(Exercise material begins)

import Summits.NavierStokesRegularity.NavierStokesRegularity.Theorems.ScenarioCensusRowF1IntQuenchLiouville
import Summits.NavierStokesRegularity.NavierStokesRegularity.Theorems.ScenarioCensusRowF1IntStretchBudget
import HarnessLib

/-!
# LINE «integrated-quench» port, part 6/7: §6 THE TOOL — space–time `lintegral` transfer through the singular zoom (`zoomChart`, `topIntegrand`, `integral_transfer₆`)

Re-homed for the scenario census (typer seat ns-census-typer-1 g8; the cell F1iq and the floor DI are MEMBERS OF RECORD «DECIDED IN KERNEL IN FILES» of row F1 since
census v1.76 (critic idea-crit-3 g7 PASS — no price 01:59:11Z; ref ns-census-ref g9 PRE-CHECK ✓ §14.27 item 35; lead-presearch label); this port makes them TREE-decided):
VERBATIM PORT of ns-idea-3 LINE 22 «integrated-quench», `pub/ideators/ns-idea-3/lines/integrated-quench/line-integrated-quench.lean` sha16 d7402efa28ebc137 (2066 l.,
lean check rc 0, 0 sorry), split for the 400-line rule into seven parts `ScenarioCensusRowF1IntQuench{∅, Kill, Cutoff, Enstrophy, Liouville, Transfer, Top}` (chain
imports).  Lean text VERBATIM in namespace `…Theorems.ScenarioCensus.IntegratedQuench` (the line's `…Cruxes.ScenarioCensusRowF1.IntegratedQuenchLine` re-homed); port
edits: the bracket lines `section IntegralTransfer` / `end IntegralTransfer` dropped (no `variable`s), `@[conjecture]` on the residual `IqSlack` (≡ `ScenarioCensus.Row_F1`,
OPEN), forty-five one-line docstrings added (gate lint); lemmas the line shares VERBATIM with the landed inviscid-top / frozen-top / columnar-top / stretched-top /
integrated-stretch ports are taken BY NAME (listed below); `norm_laplacian_curl_le` (twin of the tree's `clockAP_norm_laplacian_curl_le`, whose module has no farm build) is
not re-declared and its single use carries the line's own proof as a local `have` (proof text only).  Statements untouched.

No census VALUE is moved here (row F1 stays OPEN-WITH-LINE; the members become TREE-decided by name); NS regularity is NOT proved; `Row_F1` is untouched
(zero movement, `iqSlack_iff_rowF1`); no summit statement is proved by this file. Lemmas that restate already-landed tree declarations are taken BY NAME (gate lint `dedup.landed`): `convect_curl_self` = `FrozenTop.convect_curl_self`, `fderiv_smul_stPull_apply` = `InviscidTop.fderiv_smul_stPull_apply`, `fderiv_smul_stPull` = `InviscidTop.fderiv_smul_stPull`, `fderiv_fderiv_smul_stPull` = `InviscidTop.fderiv_fderiv_smul_stPull`, `tendsto_clm_of_tendsto_apply` = `InviscidTop.tendsto_clm_of_tendsto_apply`, `tendsto_fderiv_fderiv_apply_of_bound` = `InviscidTop.tendsto_fderiv_fderiv_apply_of_bound`, `tendsto_fderiv_fderiv_of_bound` = `InviscidTop.tendsto_fderiv_fderiv_of_bound`, `tendsto_fderiv_fderiv_of_typeI_seq_Ioo` = `InviscidTop.tendsto_fderiv_fderiv_of_typeI_seq_Ioo`, `fderiv3_smul_stPull` = `FrozenTop.fderiv3_smul_stPull`, `tendsto_fderiv3_of_typeI_seq_Ioo` = `FrozenTop.tendsto_fderiv3_of_typeI_seq_Ioo`, `tendsto_physicalTime` = `ColumnarTop.tendsto_physicalTime`, `eventually_fast` = `ColumnarTop.eventually_fast`, `sqrt_timeLag` = `StretchedTop.sqrt_timeLag`, `forall_of_forall_ne_zero` = `StretchedTop.forall_of_forall_ne_zero`, `radius_eq` = `FrozenTop.radius_eq`, `jointCond_everywhere₆` = `FrozenTop.jointCond_everywhere₄`, `continuousOn_quad` = `IntegratedStretch.continuousOn_quad`, `sqrt_nu_timeLag` = `IntegratedStretch.sqrt_nu_timeLag`, `continuous_maxRdnu` = `IntegratedStretch.continuous_maxRdnu`, `sing_of_not_bounded` = `InviscidTop.sing_of_not_bounded`, `nonIntensifying_ancient_trivial` = `eq_zero_of_nonIntensifying`, `vort_eq` = `FrozenTop.freeze_eq`, `exists_singularZoom_package₃` = `FrozenTop.exists_singularZoom_package₃`, `lapD_eq_zero_of_eq_zero` = `FrozenTop.lapD_eq_zero_of_eq_zero`, `measurableSet_top` = `IntegratedStretch.measurableSet_top`.
-/

-- the summit and its single problem share the name `NavierStokesRegularity` (D-0017 nested layout)
set_option linter.dupNamespace false

noncomputable section

open MeasureTheory Set Function Filter TopologicalSpace Metric
open scoped Topology NNReal ENNReal InnerProductSpace RealInnerProductSpace Laplacian

namespace Summit.NavierStokesRegularity.NavierStokesRegularity.Theorems.ScenarioCensus.IntegratedQuench

open Literature.Analysis Literature.Analysis.FluidPDE
open Summit.NavierStokesRegularity.NavierStokesRegularity.Theorems

/-! ## §6 THE NEW TOOL — space–time `lintegral` TRANSFER through the singular zoom (integrated one-sided criteria)

An INTEGRATED hypothesis `∫∫_{fast} (ν(T−t))^{1/2} · max 0 Rd(u/ν, ∇u/ν, ∇²u/ν, K/ν) < ∞` (weight-6 read-out `Rd`,
the scale-invariant space–time weight `(T − t)^{1/2}`) passes to the zoom limit as `Rd(W, ∇W, ∇²W, ΣD³W eᵢeᵢ) ≤ 0`
at every point of the open past where `W ≠ 0` — by SCALE INVARIANCE of the weighted space–time integral (affine change
of variables on `ℝ × ℝ³`), ABSOLUTE CONTINUITY of the finite integral on the shrinking zoom boxes, and FATOU on a
box where the limit read-out would be positive.  No `ε`, no `M`, no compactness-in-`ε`. -/

/-- The zoom chart `Φ (s, y) = (T + a s, x₀ + b y)` of `ℝ × ℝ³` as a measurable equivalence (`a, b ≠ 0`). -/
def zoomChart (T a : ℝ) (x₀ : E3) (b : ℝ) (ha : a ≠ 0) (hb : b ≠ 0) : ℝ × E3 ≃ᵐ ℝ × E3 :=
  MeasurableEquiv.prodCongr
    (((Homeomorph.mulLeft₀ a ha).trans (Homeomorph.addLeft T)).toMeasurableEquiv)
    (((Homeomorph.smulOfNeZero b hb).trans (Homeomorph.addLeft x₀)).toMeasurableEquiv)

/-- Unfolding the zoom chart. -/
theorem zoomChart_apply (T a : ℝ) (x₀ : E3) (b : ℝ) (ha : a ≠ 0) (hb : b ≠ 0) (z : ℝ × E3) :
    zoomChart T a x₀ b ha hb z = (T + a * z.1, x₀ + b • z.2) := rfl

/-- The zoom chart as a function. -/
theorem coe_zoomChart (T a : ℝ) (x₀ : E3) (b : ℝ) (ha : a ≠ 0) (hb : b ≠ 0) :
    ⇑(zoomChart T a x₀ b ha hb) = Prod.map (fun s : ℝ => T + a * s) (fun y : E3 => x₀ + b • y) := rfl

/-- **Scale covariance of space–time volume**: `Φ_* vol = (a b³)⁻¹ vol`. -/
theorem map_zoomChart_volume {T a b : ℝ} {x₀ : E3} (ha : 0 < a) (hb : 0 < b) :
    Measure.map (zoomChart T a x₀ b ha.ne' hb.ne') volume = ENNReal.ofReal (a * b ^ 3)⁻¹ • volume := by
  have h1 : Measure.map (fun s : ℝ => T + a * s) volume = ENNReal.ofReal a⁻¹ • volume := by
    rw [show (fun s : ℝ => T + a * s) = (fun s => T + s) ∘ (fun s => a * s) from rfl,
      ← Measure.map_map (measurable_const_add T) (measurable_const_mul a),
      Real.map_volume_mul_left ha.ne', Measure.map_smul, map_add_left_eq_self, abs_of_pos (inv_pos.2 ha)]
  have h2 : Measure.map (fun y : E3 => x₀ + b • y) volume = ENNReal.ofReal (b ^ 3)⁻¹ • volume := by
    rw [show (fun y : E3 => x₀ + b • y) = (fun y => x₀ + y) ∘ (fun y => b • y) from rfl,
      ← Measure.map_map (measurable_const_add x₀) (measurable_const_smul b),
      Measure.map_addHaar_smul volume hb.ne', Measure.map_smul, map_add_left_eq_self, finrank_euclideanSpace,
      Fintype.card_fin, abs_of_pos (inv_pos.2 (pow_pos hb 3))]
  have hf : Measurable fun s : ℝ => T + a * s := (measurable_const_add T).comp (measurable_const_mul a)
  have hg : Measurable fun y : E3 => x₀ + b • y := (measurable_const_add x₀).comp (measurable_const_smul b)
  rw [coe_zoomChart, Measure.volume_eq_prod ℝ E3, ← Measure.map_prod_map _ _ hf hg, h1, h2,
    Measure.prod_smul_left, Measure.prod_smul_right, smul_smul, ← ENNReal.ofReal_mul (inv_nonneg.2 ha.le),
    mul_inv]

(Exercise material ends)

> [Problem description]
Starting at the line above that contains "covariance of space–time", repeat each line exactly up to and including the line that contains "Measure.map (zoomChart T", and stop there.

> [Answer below]
/-- **Scale covariance of space–time volume**: `Φ_* vol = (a b³)⁻¹ vol`. -/
theorem map_zoomChart_volume {T a b : ℝ} {x₀ : E3} (ha : 0 < a) (hb : 0 < b) :
    Measure.map (zoomChart T a x₀ b ha.ne' hb.ne') volume = ENNReal.ofReal (a * b ^ 3)⁻¹ • volume := by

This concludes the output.